A post that I read today have made me think – again – about what kind of BS the BMI really is, and how it is just not suitable to apply it to individuals. If a doctor can’t be bothered to use some kind of body-fat measurement device (or even a calliper) then they really just should shut up unless the individual is evidently over or underweight.
So what’s wrong with the BMI? We should probably start with what is right with it, and this is not much, really. The sad thing is, the creators of this index knew this and explicitly stated this, but as it happens so often some other individuals without the necessary insight and brainpower have misused this measure, and now people just use it without thinking.
So what’s right? Well, bigger people are, in average, heavier than smaller people. If you want to do statistics on groups of people this can be a problem. Imagine you want to compare different groups and see whether their body-fat percentage (“BF%”) impacts [insert your favorite health marker here]. Now further assume that you can not measure the BF%, eg because you work on a pre-existing dataset . What do you do? Well, you use weight as a proxy of BF% – if a person is fatter, he or she tends to be heavier. Unless she is smaller of course. According to Wikipedia, it seems that Ancel Keys had this problem in about 1972, and he came up with an ingenious solution: following earlier work of a chap called Quetelet, he postulated that weight / height * height is a good enough proxy for BF% across – and that is important – the population that he was studying. But he understood what he was doing:
BMI was explicitly cited by Keys as being appropriate for population studies, and inappropriate for individual diagnosis.
Then Wikipedia continues
Nevertheless, due to its simplicity, it came to be widely used for individual diagnosis, despite its inappropriateness.
Go figure. Wikipedia is kind enough to provide a graph where we can see how well BMI correlates to BF%
Great fit, isnt it? Well, maybe not. What are the reasons for it. In order to understand this, we need to look at the big ticket items in terms of weight in the human body. First and foremost there is water. I would argue however – and I might be wrong – that in average (across a population, across time, whatever – the water percentage in the tissue is constant, so that we can ignore water. So what else. I’d say, in order of importance for a non-obese individual
- connective tissue
- brain and nervous tissue
Whilst possibly important when comparing genetically different populations (or children for that matter) there is not much an individual can do about the weight of 3,4,5 respectively. So what it really comes down to is fat, and muscle. So [drumroll here] BMI is really related to BF% – assuming that neither muscles nor 3,4,5 interfere. But of course they do: I am certainly not the first one to point out that Arnold Schwarzenegger would have been classified as morbidly obese even though he had <10% body fat.
But I also want to make a second point, that is probably a bit less obvious, and that is related to the height of the individual. This also gives me the opportunity to do some recreational physics, which is – as many of you know – is something I like.
Lets first talk about “scaling”: if you increase the size of a three dimensional object, then – by definition – you increase its length, width, and height. If you double each of those measures, then the volume increases by a factor 2*2*2=8. If you increase it with a factor x, the volume increase with a factor x*x*x=x^3 (x to the power of three). As the weight is generally proportional to the volume (ie, density remains the same), the correct scaling for an object is kg/m^3. Note that the BMI has kg/m^2. This is important. It implies that human bodies do not simply get bigger when the individuals get taller, but that they also change shape.

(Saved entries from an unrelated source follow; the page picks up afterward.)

import Literature.MathematicalPhysics.QuantumFieldTheory.Balaban1983to89.B11
import Literature.MathematicalPhysics.QuantumFieldTheory.Balaban1983to89.B11Smallness
/-
Copyright (c) 2026 the pub-hodgecm-mathlib formalisation cell (harness21).  Prover seat hodgecm-mathlib-K2Liu-p01 (g0): Track B «K2-LIT», #184♮ = hLiu418,
helper H6 for socket #13 `sig_K2LiuDoublingUnfold` (U5 «DOUBLING ZETA», LEAD F0P6-plan (g10) DEAL BY NAME K2/STATUS 2026-09-03T21:14:18Z, RULING 21:19:59Z).
-/
import Literature.NumberTheory.K2Lit.DoublingZetaIntegral
import Summits.HodgeConjecture.HodgeConjecture.Theorems.K2LiuSiegelCharacterTrivialOnRational
import Summits.HodgeConjecture.HodgeConjecture.Theorems.K2LiuDoublingUnfoldBridge
import HarnessLib

/-!
# Crux `HLiu418`, Track B road `K2_Liu`, unit U5, helper H6 for socket #13 `sig_K2LiuDoublingUnfold`:
# the TWIST `x ↦ conj χ_s(ι(a_x, a_x))`, `a_x = ιA((out x)⁻¹)` — its value `χ(det(a ⊗ 1))`, class-function property, continuity on `[G]`

Cell `hodgecm-mathlib`, crux item hLiu418 = `stmt-HodgeConjecture-24832`, route of record `HCCMUnconditional`; squad K2 ∕ K2Liu, LEAD F0P6-plan
(g10), prover K2Liu-p01 (g0) (REPORT-FIRST plan for #13, item H6).  THEOREMS ONLY (no `def`, no instance, no notation, no named-fact hypothesis,
no `sorry`, default heartbeats); imports ★ K2Lit `DoublingZetaIntegral` (carriers of #13), ★ #10a `K2LiuSiegelCharacterTrivialOnRational` (p854746:
`siegelDeltaCharacter_eq_one_of_mem_ratH`), ★ H5 `K2LiuDoublingUnfoldBridge` (p854938: `iotaA_mem_quotientSubgroup_iff`,
`exists_continuousMulEquiv_eq_iotaA`) + HarnessLib; lane `--supports stmt-HodgeConjecture-24832 --as helper` (count-neutral).

THE TWIST of socket #13 (Liu 2021 Lem. B.11's «`φ(g) μ(det g)`» at `a = 0`, in the tree's left-coset dictionary): on `[G] = G(𝔸) ⧸ G(L⁺)`,
`T(x) = conj χ_s(ι(a_x, a_x))`, `a_x = ιA((out x)⁻¹)`, `χ_s = siegelDeltaCharacter χ s` — typed through `Quotient.out`.  WHAT IS PROVED (under the
#13 binders `hg`, `ιA`, `hιA`, `hdV0`, `hdW0`):
* `siegelDeltaCharacter_iotaV_diag` — **`χ_s(ι(a, a)) = χ(det(a ⊗ 1))`** (★ `iotaV_diag`, ★ `chiDet_diagG`, ★ `modDelta_diagG = 1`: `|det_Δ ι(a,a)| = 1`);
* `continuous_twistFun` — `g ↦ χ_s(ι(ιA g⁻¹, ιA g⁻¹))` is continuous on `G(𝔸)` (`χ ∘ det ∘ (· ⊗ 1) ∘ ιA ∘ inv`; `ιA` continuous as the ★ similitude iso, H5);
* `twistFun_mul_mem` — **class function**: `χ_s(ι(ιA (gγ)⁻¹, ιA (gγ)⁻¹)) = χ_s(ι(ιA g⁻¹, ιA g⁻¹))` for `γ ∈ G(L⁺)` (multiplicativity of `χ_s` on `P_Δ(𝔸)`, ★
  `siegelDeltaCharacter_mul` + ★ `isSiegelDelta_iotaV_diag`; `ι(ιA γ⁻¹, ιA γ⁻¹)` is RATIONAL — H5 `iotaA_mem_quotientSubgroup_iff`, ★
  `adelicInl_toAdelic_mem_range`, ★ `diagG_rational` — so `χ_s` of it is `1` by ★ #10a);
* `twist_out_mk` — the `Quotient.out`-typed twist at `x = gΓ` equals the value at `g`; **`continuous_twist`** — `T` is continuous on `[G]`
  (`QuotientGroup.isQuotientMap_mk`) — so `φ₂^χ := T · φ₂` is a legitimate `F₂` for the engine ★ `K2LiuDoublingUnfoldEngine` (H3).

HONEST LABEL.  Count-neutral helper; `HC_CM` is proved only modulo the 7 printed citations (hLiu418 = 24832, h413 = 24833) until rung 0 closes.

## References
* [Liu2021] Y. Liu, *Fourier–Jacobi cycles and arithmetic relative trace formula*, Camb. J. Math. 9 (2021): App. B §B.3 (B.7) p. 101, Lem. B.11 p. 102.
* [HarrisKudlaSweet1996] M. Harris, S. S. Kudla, W. J. Sweet, *Theta dichotomy for unitary groups*, J. AMS 9 (1996): §1 (1.11)–(1.15) (`χ(det)` on the diagonal).
-/

noncomputable section

open scoped Matrix
open NumberField IsDedekindDomain

namespace Summit.HodgeConjecture.HodgeConjecture.Cruxes.HLiu418.K2LiuDoublingUnfoldTwist

open Literature.NumberTheory.Automorphic Literature.NumberTheory.GaloisRepresentations
open Literature.NumberTheory.Automorphic.UnitaryGroup (adelicGroupData adelicVal)
open Literature.NumberTheory.GelbartRogawski1991 Literature.NumberTheory.GelbartRogawski1991.GRConstruction
open Literature.NumberTheory.K2Lit.SiegelDoubled
open Summit.HodgeConjecture.HodgeConjecture.Cruxes.HLiu418.K2LiuDoublingUnfoldBridge

variable (L : Type) [Field L] [NumberField L] [IsCMField L]
variable {N M n : ℕ} (e : Fin N × Fin M ≃ Fin n) (H : Matrix (Fin N) (Fin N) L)
  (dV : Fin N → L) (hdV : ∀ i, IsCMField.complexConj L (dV i) = dV i) (hdV0 : ∀ i, dV i ≠ 0)
  (dW : Fin M → L) (hdW : ∀ i, IsCMField.complexConj L (dW i) = dW i) (hdW0 : ∀ i, dW i ≠ 0)
  (t : L) (ht : t ≠ 0) (g : GL (Fin N) L)
  (hg : formCongr ((IsCMField.complexConj L : L ≃ₐ[↥(maximalRealSubfield L)] L) : L →+* L) g (t • H) = Matrix.diagonal dV)
  (ιA : (adelicGroupData (↥(maximalRealSubfield L)) L (IsCMField.complexConj L) N H).Adelic →*
    ↥(UnitaryGroup.adelic (↥(maximalRealSubfield L)) L (IsCMField.complexConj L) N (Matrix.diagonal dV)))
  (hιA : ∀ k, ((ιA k : ↥(UnitaryGroup.adelic (↥(maximalRealSubfield L)) L (IsCMField.complexConj L) N (Matrix.diagonal dV))) :
        GL (Fin N) (AdeleRing (𝓞 L) L)) =
      (toAdeleGL L g)⁻¹ * adelicVal (↥(maximalRealSubfield L)) L (IsCMField.complexConj L) N H k * toAdeleGL L g)
  (χ : HeckeCharacter L) (s : ℂ)

/-! ## §1 The value of `χ_s` on the diagonal `ι(a, a)` -/

include hdV0 hdW0 in
/-- **`χ_s(ι(a, a)) = χ(det(a ⊗ 1))`** for `a ∈ U(V)(𝔸)`: `ι(a,a) = (a ⊗ 1, a ⊗ 1)` (★ `iotaV_diag`), `χ(det_Δ ·) = χ(det(a ⊗ 1))` (★ `chiDet_diagG`) and
`|det_Δ ι(a,a)|^{1/2} = 1` (★ `modDelta_diagG`, relative norm one), so the modulus factor is `1^{2s+n} = 1`. [cite: HarrisKudlaSweet1996, §1 (1.11)–(1.15)] -/
theorem siegelDeltaCharacter_iotaV_diag (a : UnitaryGroup.adelic (Fp L) L (IsCMField.complexConj L) N (Matrix.diagonal dV)) :
    siegelDeltaCharacter L e dV hdV dW hdW χ s (iotaV L e dV hdV dW hdW (a, a)) =
      ((χ (Matrix.GeneralLinearGroup.det
        ((UnitaryGroup.adelicInl (Fp L) L (IsCMField.complexConj L) N M (Matrix.diagonal dV) (Matrix.diagonal dW) a :
            UnitaryGroup.adelicPair (Fp L) L (IsCMField.complexConj L) N M (Matrix.diagonal dV) (Matrix.diagonal dW)) :
          GL (Fin N × Fin M) (AdeleRing (𝓞 L) L))) : ℂˣ) : ℂ) := by
  unfold siegelDeltaCharacter
  rw [iotaV_diag, chiDet_diagG, modDelta_diagG L e dV hdV hdV0 dW hdW hdW0]
  simp

/-! ## §2 Continuity of `g ↦ χ_s(ι(ιA g⁻¹, ιA g⁻¹))` on `G(𝔸)` -/

include hdV0 hdW0 ht hg hιA in
/-- **`g ↦ χ_s(ι(ιA g⁻¹, ιA g⁻¹))` is continuous on `G(𝔸)`** — it is `χ ∘ det ∘ (· ⊗ 1) ∘ ιA ∘ (·)⁻¹` (§1), `χ` and `det` are continuous, `· ⊗ 1` is ★
`continuous_adelicInl`, and `ιA` is continuous (it IS the ★ similitude isomorphism, H5 `exists_continuousMulEquiv_eq_iotaA`).
[cite: Liu2021, Lem. B.11 p. 102] -/
theorem continuous_twistFun :
    Continuous fun k : (adelicGroupData (↥(maximalRealSubfield L)) L (IsCMField.complexConj L) N H).Adelic =>
      siegelDeltaCharacter L e dV hdV dW hdW χ s (iotaV L e dV hdV dW hdW (ιA k⁻¹, ιA k⁻¹)) := by
  obtain ⟨Φ, -, hΦ⟩ := exists_continuousMulEquiv_eq_iotaA L H dV t ht g hg ιA hιA
  have hιc : Continuous ιA := by
    have h : (ιA : _ → _) = Φ := funext fun x => (hΦ x).symm
    rw [h]
    exact Φ.continuous
  simp_rw [siegelDeltaCharacter_iotaV_diag L e dV hdV hdV0 dW hdW hdW0 χ s]
  refine Units.continuous_val.comp ?_
  have hχ : Continuous (χ : ideleGroup L → ℂˣ) := by
    rw [← HeckeCharacter.coe_toContinuousMonoidHom]
    exact χ.toContinuousMonoidHom.continuous
  exact hχ.comp (Matrix.GeneralLinearGroup.continuous_det.comp (continuous_subtype_val.comp
    ((UnitaryGroup.continuous_adelicInl (Fp L) L (IsCMField.complexConj L) N M (Matrix.diagonal dV) (Matrix.diagonal dW)).comp
      (hιc.comp continuous_inv))))

/-! ## §3 Class-function property -/

include ht hg hιA in
/-- `ι(ιA γ, ιA γ) ∈ H(L⁺)` for `γ ∈ G(L⁺)` (`ιA γ` is rational by H5 `iotaA_mem_quotientSubgroup_iff`; `a ↦ a ⊗ 1` and `x ↦ (x, x)` preserve rationality, ★
`adelicInl_toAdelic_mem_range`, ★ `diagG_rational`). [cite: Liu2021, Lem. B.11 p. 102] -/
theorem iotaV_diag_iotaA_mem_ratH {γ : (adelicGroupData (↥(maximalRealSubfield L)) L (IsCMField.complexConj L) N H).Adelic}
    (hγ : γ ∈ (adelicGroupData (↥(maximalRealSubfield L)) L (IsCMField.complexConj L) N H).quotientSubgroup) :
    iotaV L e dV hdV dW hdW (ιA γ, ιA γ) ∈ ratH L e dV hdV dW hdW := by
  have hrat := (iotaA_mem_quotientSubgroup_iff L H dV t ht g hg ιA hιA γ).2 hγ
  rw [AdelicGroupData.quotientSubgroup, show (adelicGroupData (↥(maximalRealSubfield L)) L (IsCMField.complexConj L) N
      (Matrix.diagonal dV)).center' = ⊥ from rfl, bot_sup_eq, AdelicGroupData.arithmeticSubgroup] at hrat
  obtain ⟨γ₀, hγ₀⟩ := MonoidHom.mem_range.mp hrat
  rw [iotaV_diag]
  refine diagG_rational L e dV hdV dW hdW _ ?_
  have h : ιA γ = UnitaryGroup.toAdelic (Fp L) L (IsCMField.complexConj L) N (Matrix.diagonal dV) γ₀ := hγ₀.symm
  rw [h]
  exact UnitaryGroup.adelicInl_toAdelic_mem_range (Fp L) L (IsCMField.complexConj L) N M (Matrix.diagonal dV) (Matrix.diagonal dW) γ₀

include ht hg hιA in
/-- **Class function**: for `γ ∈ G(L⁺)`, `χ_s(ι(ιA (kγ)⁻¹, ιA (kγ)⁻¹)) = χ_s(ι(ιA k⁻¹, ιA k⁻¹))` — `(kγ)⁻¹ = γ⁻¹ k⁻¹`, `χ_s` is multiplicative on
`P_Δ(𝔸) ∋ ι(a, a)` (★ `siegelDeltaCharacter_mul`, ★ `isSiegelDelta_iotaV_diag`), and `χ_s(ι(ιA γ⁻¹, ιA γ⁻¹)) = 1` because that element is RATIONAL
(`iotaV_diag_iotaA_mem_ratH`; ★ #10a `siegelDeltaCharacter_eq_one_of_mem_ratH`: `χ|_{L^×} = 1` and the product formula).
[cite: Liu2021, §B.3 (B.7) p. 101] [cite: Liu2021, Lem. B.11 p. 102] -/
theorem twistFun_mul_mem (k : (adelicGroupData (↥(maximalRealSubfield L)) L (IsCMField.complexConj L) N H).Adelic)
    {γ : (adelicGroupData (↥(maximalRealSubfield L)) L (IsCMField.complexConj L) N H).Adelic}
    (hγ : γ ∈ (adelicGroupData (↥(maximalRealSubfield L)) L (IsCMField.complexConj L) N H).quotientSubgroup) :
    siegelDeltaCharacter L e dV hdV dW hdW χ s (iotaV L e dV hdV dW hdW (ιA (k * γ)⁻¹, ιA (k * γ)⁻¹)) =
      siegelDeltaCharacter L e dV hdV dW hdW χ s (iotaV L e dV hdV dW hdW (ιA k⁻¹, ιA k⁻¹)) := by
  have hsplit : iotaV L e dV hdV dW hdW (ιA (k * γ)⁻¹, ιA (k * γ)⁻¹) =
      iotaV L e dV hdV dW hdW (ιA γ⁻¹, ιA γ⁻¹) * iotaV L e dV hdV dW hdW (ιA k⁻¹, ιA k⁻¹) := by
    rw [mul_inv_rev, map_mul ιA, ← map_mul (iotaV L e dV hdV dW hdW), Prod.mk_mul_mk]
  rw [hsplit, siegelDeltaCharacter_mul L e dV hdV dW hdW χ s (isSiegelDelta_iotaV_diag L e dV hdV dW hdW _)
    (isSiegelDelta_iotaV_diag L e dV hdV dW hdW _),
    K2LiuSiegelCharacterTrivialOnRational.siegelDeltaCharacter_eq_one_of_mem_ratH χ s
      (iotaV_diag_iotaA_mem_ratH L e H dV hdV dW hdW t ht g hg ιA hιA (inv_mem hγ)), one_mul]

/-! ## §4 The `Quotient.out`-typed twist: representative independence and continuity on `[G]` -/

include ht hg hιA in
/-- **The twist read at `Quotient.out (kΓ)` equals its value at `k`** (`out(kΓ) = k δ`, `δ ∈ G(L⁺)`, Mathlib `QuotientGroup.mk_out_eq_mul`, and §3).
[cite: Liu2021, Lem. B.11 p. 102] -/
theorem twist_out_mk (k : (adelicGroupData (↥(maximalRealSubfield L)) L (IsCMField.complexConj L) N H).Adelic) :
    siegelDeltaCharacter L e dV hdV dW hdW χ s (iotaV L e dV hdV dW hdW
        (ιA ((Quotient.out (QuotientGroup.mk k :
              (adelicGroupData (↥(maximalRealSubfield L)) L (IsCMField.complexConj L) N H).Adelic ⧸
                (adelicGroupData (↥(maximalRealSubfield L)) L (IsCMField.complexConj L) N H).quotientSubgroup)) :
              (adelicGroupData (↥(maximalRealSubfield L)) L (IsCMField.complexConj L) N H).Adelic)⁻¹,
         ιA ((Quotient.out (QuotientGroup.mk k :
              (adelicGroupData (↥(maximalRealSubfield L)) L (IsCMField.complexConj L) N H).Adelic ⧸
                (adelicGroupData (↥(maximalRealSubfield L)) L (IsCMField.complexConj L) N H).quotientSubgroup)) :
              (adelicGroupData (↥(maximalRealSubfield L)) L (IsCMField.complexConj L) N H).Adelic)⁻¹)) =
      siegelDeltaCharacter L e dV hdV dW hdW χ s (iotaV L e dV hdV dW hdW (ιA k⁻¹, ιA k⁻¹)) := by
  obtain ⟨δ, hδ⟩ := QuotientGroup.mk_out_eq_mul
    (adelicGroupData (↥(maximalRealSubfield L)) L (IsCMField.complexConj L) N H).quotientSubgroup k
  rw [hδ]
  exact twistFun_mul_mem L e H dV hdV dW hdW t ht g hg ιA hιA χ s k δ.2

include hdV0 hdW0 ht hg hιA in
/-- **The twist `T(x) = conj χ_s(ι(ιA (out x)⁻¹, ιA (out x)⁻¹))` is continuous on `[G]`**: `T ∘ π = conj ∘ (k ↦ χ_s(ι(ιA k⁻¹, ιA k⁻¹)))` (§4a) is
continuous (§2), and `π : G(𝔸) → [G]` is a quotient map (Mathlib `QuotientGroup.isQuotientMap_mk`).  This makes `φ₂^χ = T · φ₂` an admissible `F₂` for
the unfolding engine ★ `K2LiuDoublingUnfoldEngine.unfold_orbitSum_prod_integral`. [cite: Liu2021, Lem. B.11 p. 102] -/
theorem continuous_twist :
    Continuous fun x : (adelicGroupData (↥(maximalRealSubfield L)) L (IsCMField.complexConj L) N H).automorphicQuotient =>
      starRingEnd ℂ (siegelDeltaCharacter L e dV hdV dW hdW χ s (iotaV L e dV hdV dW hdW
        (ιA ((Quotient.out (x : (adelicGroupData (↥(maximalRealSubfield L)) L (IsCMField.complexConj L) N H).Adelic ⧸
              (adelicGroupData (↥(maximalRealSubfield L)) L (IsCMField.complexConj L) N H).quotientSubgroup)) :
              (adelicGroupData (↥(maximalRealSubfield L)) L (IsCMField.complexConj L) N H).Adelic)⁻¹,
         ιA ((Quotient.out (x : (adelicGroupData (↥(maximalRealSubfield L)) L (IsCMField.complexConj L) N H).Adelic ⧸
              (adelicGroupData (↥(maximalRealSubfield L)) L (IsCMField.complexConj L) N H).quotientSubgroup)) :
              (adelicGroupData (↥(maximalRealSubfield L)) L (IsCMField.complexConj L) N H).Adelic)⁻¹))) := by
  refine (QuotientGroup.isQuotientMap_mk
    (adelicGroupData (↥(maximalRealSubfield L)) L (IsCMField.complexConj L) N H).quotientSubgroup).continuous_iff.2 ?_
  refine (Complex.continuous_conj.comp (continuous_twistFun L e H dV hdV hdV0 dW hdW hdW0 t ht g hg ιA hιA χ s)).congr fun k => ?_
  simp only [Function.comp_apply]
  rw [twist_out_mk L e H dV hdV dW hdW t ht g hg ιA hιA χ s k]

end Summit.HodgeConjecture.HodgeConjecture.Cruxes.HLiu418.K2LiuDoublingUnfoldTwist
import Literature.NumberTheory.Automorphic.UnitaryLatticeTreeEulerRelation   -- ★ root star = `K₀·N₁`, `latticeGraphIso_apply_eq_self_iff`, `eq_of_forall_mem_iff`, `exists_mem_neighborSet_root_forall_mem_iff`
import Literature.NumberTheory.Automorphic.UnitaryLatticeTreeRootStarCount   -- ★ V2b (brings ★ FixedStar `latticeGraphIso_N₁_eq_iff`, `exists_unit_congr_of_forall_v_B₀_lt_one`; residues; ★ `natCard_traceKer`)
import HarnessLib

/-!
# R90 · S6 «Ch. 14.1–14.5 stable trace formula» — card W8-i″, FILE 3c-A (RESIDUAL VALUE «PLANE-SCALAR ⊕ SEPARATED LINE» ↦ `q + 1`) (`Theorems/R90S6ResidualStarFixedPlaneScalar.lean`)

Cell `hodgecm-mathlib`, crux H413 (`stmt-HodgeConjecture-24833`), route of record `HCCMUnconditional`; programme R90-TF, section S6 (base `R90-C14`), seat R90-C14-p05 (g0);
S6 dealer R90-C14-plan (g2) 00:39:05Z ∕ 00:52:55Z «type 3c-A in FRAME form now … ↦ q + 1 with the `hq` binder, frame letters as 3c-B» (DAG r5 row E1.3.5.2.4; regime R-II
of the S1 taxonomy).  Helper lane `--supports stmt-HodgeConjecture-24833 --as helper`; ONE theorem (no definition, no instance, no notation, no named fact, no `sorry`).

THE MATHEMATICS [Tits1979, §3.5; BruhatTits1972, §10; Serre1980Trees, II.1.1; Wilson2009, §3.6.1].  The star of `L₀ = 𝒪³` is `{N_x}` over the isotropic points `[x̄]` of
`(𝓀³, B̄₀)` (★ V2a∕V2b) and `k ∈ K₀` fixes `N_x` iff `k̄x̄ ∈ 𝓀^× x̄` (★ `latticeGraphIso_N₁_eq_iff`).  FRAME HYPOTHESES: `P, P⁻¹` integral (columns `p₀, p₁, p₂`),
`A = P⁻¹kP ≡ diag(c₁, c₁, A₂₂)` entrywise mod `𝔪` with `|A₂₂ − c₁| = 1`, `|B₀(p₂,p₂)| = 1`, and the plane frame residually HYPERBOLIC (`B₀(p₀,p₀), B₀(p₁,p₁) ∈ 𝔪`,
`|B₀(p₀,p₁)| = 1`).  CLAIM: the `k`-fixed vertices of the star are `N_{p₁}` and the `N_{p₀ + b p₁}` for the `q` residues `b̄` with `b̄ḡ + σ(b̄ḡ) = 0` (`g = B₀(p₀,p₁)`;
`|𝓀| = q²`, `σk` the `q`-Frobenius, ★ `natCard_traceKer`) — total `q + 1`.  PROOF: (fixed ⇒) `Ay ≡ c′y` for `y = P⁻¹x`; `|y₂| = 1` would give `c′ ≡ A₂₂ ≢ c₁`, `y₀, y₁ ∈ 𝔪`,
`x ≡ y₂p₂`, `|B₀(x,x)| = 1` — impossible; so `x ≡ y₀p₀ + y₁p₁`, normalised to `p₀ + bp₁` (`|y₀| = 1`; isotropy gives the trace condition) or `p₁`; (⇐) `kx ≡ c₁x` on such `x`;
distinct normal forms give distinct hyperplanes (★ `exists_unit_congr_of_forall_v_B₀_lt_one` read through `P⁻¹`).
HONEST LABEL: lattice bookkeeping over ★ organs; the value «`c₁`-plane ⊕ separated line ↦ q + 1» of the residual census `s(x)` of ★ FILE 1 ∘ ★ FILE 2 (regime R-II); count-neutral
until rung 1′ and W8-f consume it; proves no printed statement.  HC_CM is proved only modulo the 7 printed citations (2 remaining named inputs: hLiu418 = stmt-HodgeConjecture-24832,
h413 = stmt-HodgeConjecture-24833) until rung 0 closes.
-/

set_option autoImplicit false
-- the mandated namespace repeats the single-problem summit's segment (`HodgeConjecture.HodgeConjecture`)
set_option linter.dupNamespace false

noncomputable section

open Literature.NumberTheory.Automorphic Literature.NumberTheory.Automorphic.HermitianLattice Literature.NumberTheory.Automorphic.UnitaryGroup
open Literature.NumberTheory.Automorphic.UnitaryLatticeTree Literature.NumberTheory.Automorphic.CartanUnique Literature.FieldTheory.FiniteFields
open scoped Matrix MatrixGroups WithZero Valued

namespace Summit.HodgeConjecture.HodgeConjecture.R90.S6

More precisely, an exponent of 2 (as in kg/m^2) assumes that the width and the depth of the human body only scale with the square-root of the height, rather than proportional to height. To put some numbers to it, increasing the height by 10% would only increase the width of the shoulders, and the distance between the pecs and the shoulder blades, by 5% each. As a consequence the taller individual has proportionally narrower shoulders, and a proportionally less “deep” body. Is this true? According to Wikipedia it is, albeit with a bigger coefficient (between 2.2 and 2.7) meaning that the impact is less pronounced.
So does this mean BMI is wrong, but if we use kg/m^2.5 we are alright? Well, no. We might be slightly better, but if you look at the picture above we go from catastrophically wrong to utterly wrong. 2.5 might be the better choice if there is no other choice – ie when looking at a population where BF% is not available – but there is no excuse to use BMI on an individual.
Or to put it slightly different for every health care professional who still does not understand it (some of my otherwise very intelligent doctors for example): Obese is really just a fancy term for fat, as in a certain individual has too much body fat. The correct measure for this is [another drumroll] body-fat-percentage – to use some straw-man numbers 0-5%BF is too lean, 5-10% is lean, 10-20% is normal (albeit potentially on the fat side), and 20% is obese. BF% can be measured very inexpensively, eg with Tanita scales, or some handheld devices, or a calliper (“pinch-an-inch”). BMI is a proxy for BF%, and a very bad one indeed, absolutely unsuitable for individuals, as has been already noted by the person who has introduced this very measure, and there is absolutely no excuse for using it in an individual assessment.